• _Exercise data_
/-!
# Descent of defectlessness (Kuhlmann 2010, Cor. 2.25), base step: `F` is defectless in `F·N`

Topic: `Literature/AlgebraicGeometry/Resolution` (valued function fields). First half of the
finite-level proof of the named fact `Kuhlmann2010DefectlessDescent`
(`GeneralizedStabilityTrdegOne.lean`) = F.-V. Kuhlmann, *Elimination of ramification I*, Trans.
AMS 362 (2010) = arXiv:1003.5678, **Cor. 2.25** for an extension `(F|K, v)` with `vF/vK` torsion
free and `Fv = Kv`. Setting: an ambient algebraically closed valued field `(Ω, V)`, algebraic over
the intermediate field `F` of `Ω/K`; the hypotheses of Cor. 2.25 in the form of Lemma 2.20 are
"`vF/vK` is torsion free" and `Fv = Kv`, inside `vΩ` and `Ωv`. For a polynomial `p ∈ K[X]` let
`N = K(roots of p) ⊆ Ω` (a finite normal extension of `K`), `K_N = N ∩ F` and
`F₁ = F·N = F(roots of p)`. We PROVE:

> if `(K, v)` is a defectless field, then `(F, v)` is defectless in `F₁ = F·N`.

This is the finite-level content of Prop. 2.24 of the source ("Take an extension `(F|K,v)` of
henselian fields and a finite algebraic extension `(L|K,v)`, valuation disjoint from `(F|K,v)` …
Then `d(L|K,v) ≥ d(L.F|F,v)`", proof: "`(v(L.F):vF) ≥ (vL+vF:vF) = (vL:vK)`,
`[L.Fv : Fv] ≥ [Lv.Fv : Fv] = [Lv : Kv]` … together with `[(L.F)^h:F^h] ≤ [L^h:K^h]`"), with the
henselizations replaced by a count of ALL the extensions of the valuation: over the finite normal
extensions `N/K_N` and `F₁/F` all extensions of the valuation are conjugate
(`ValuationConjugacy.lean`), so `∑ e f = g·e·f` on both sides; `e(F₁/F) ≥ e(N/K_N)` and
`f(F₁/F) ≥ f(N/K_N)` at `V` by the displayed inequalities (`DefectAmbient.lean`: `vF ∩ vN ⊆ vK`
because `vF/vK` is torsion free, and `Fv = Kv`); `[F₁ : F] ≤ [N : K_N]`; and `g(F₁/F) ≥ g(N/K_N)`
because every `K_N`-automorphism of `N` is the restriction of an `F`-automorphism of `F₁`
(`exists_algEquiv_restricts`: the restrictions form a subgroup of `Aut(N/K_N)` whose fixed field
is that of the whole group — an element of `N` fixed by all of `Aut(F₁/F)` is purely inseparable
over `F`, `exists_pow_mem_range_of_forall_algEquiv`, hence fixed by `Aut(N/K_N)` as `K_N = N ∩ F` —
and a subgroup with the same fixed field is everything, `IntermediateField.fixingSubgroup_fixedField`).
With `K_N` defectless (Cor. 2.16) this gives
`g e f (F₁/F) ≥ g e f (N/K_N) = [N : K_N] ≥ [F₁ : F] ≥ g e f (F₁/F)` (fundamental inequality).

## Content (everything PROVED; `N = K(roots of p) = IntermediateField.adjoin K (p.rootSet Ω)`, `K_N = N ⊓ F`, `N/K_N` rendered as `IntermediateField.extendScalars (inf_le_left : N ⊓ F ≤ N)`, `F₁ = F(roots of p) = IntermediateField.adjoin F (p.rootSet Ω)`)

* `normal_adjoin_rootSet`, `finiteDimensional_adjoin_rootSet`, `algEquiv_apply_mem_adjoin_rootSet`,
  `adjoin_rootSet_subset`, `normal_extendScalars_inf`, `finiteDimensional_extendScalars_inf` —
  field-theoretic preliminaries. [folklore]
* `exists_algEquiv_restricts` — every `K_N`-automorphism of `N` is the restriction of an
  `F`-automorphism of `F₁`.
* `isDefectlessIn_adjoin_rootSet` — **the base step**: `(F, V ∩ F)` is defectless in `F₁`.

## Sources

* F.-V. Kuhlmann, Trans. AMS 362 (2010) = arXiv:1003.5678, §2.4: Lemma 2.19, Lemma 2.20,
  Prop. 2.24, Cor. 2.25 (p. 8); §2.3, Cor. 2.16 (p. 7).
-/

noncomputable section

open IsLocalRing Polynomial

namespace Literature.AlgebraicGeometry.Resolution

universe u

variable {K Ω : Type u} [Field K] [Field Ω] [Algebra K Ω] [IsAlgClosed Ω]
  (F₀ : IntermediateField K Ω) (p : K[X])

/-! ### Field-theoretic preliminaries -/

section Fields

• _Description of the task_
Repeat, exactly as they stand, the line that contains "field-theoretic preliminaries. [folklore]" and all the lines after it in the data above.

• _Answer space_
  field-theoretic preliminaries. [folklore]
* `exists_algEquiv_restricts` — every `K_N`-automorphism of `N` is the restriction of an
  `F`-automorphism of `F₁`.
* `isDefectlessIn_adjoin_rootSet` — **the base step**: `(F, V ∩ F)` is defectless in `F₁`.

## Sources

* F.-V. Kuhlmann, Trans. AMS 362 (2010) = arXiv:1003.5678, §2.4: Lemma 2.19, Lemma 2.20,
  Prop. 2.24, Cor. 2.25 (p. 8); §2.3, Cor. 2.16 (p. 7).
-/

noncomputable section

open IsLocalRing Polynomial

namespace Literature.AlgebraicGeometry.Resolution

universe u

variable {K Ω : Type u} [Field K] [Field Ω] [Algebra K Ω] [IsAlgClosed Ω]
  (F₀ : IntermediateField K Ω) (p : K[X])

/-! ### Field-theoretic preliminaries -/

section Fields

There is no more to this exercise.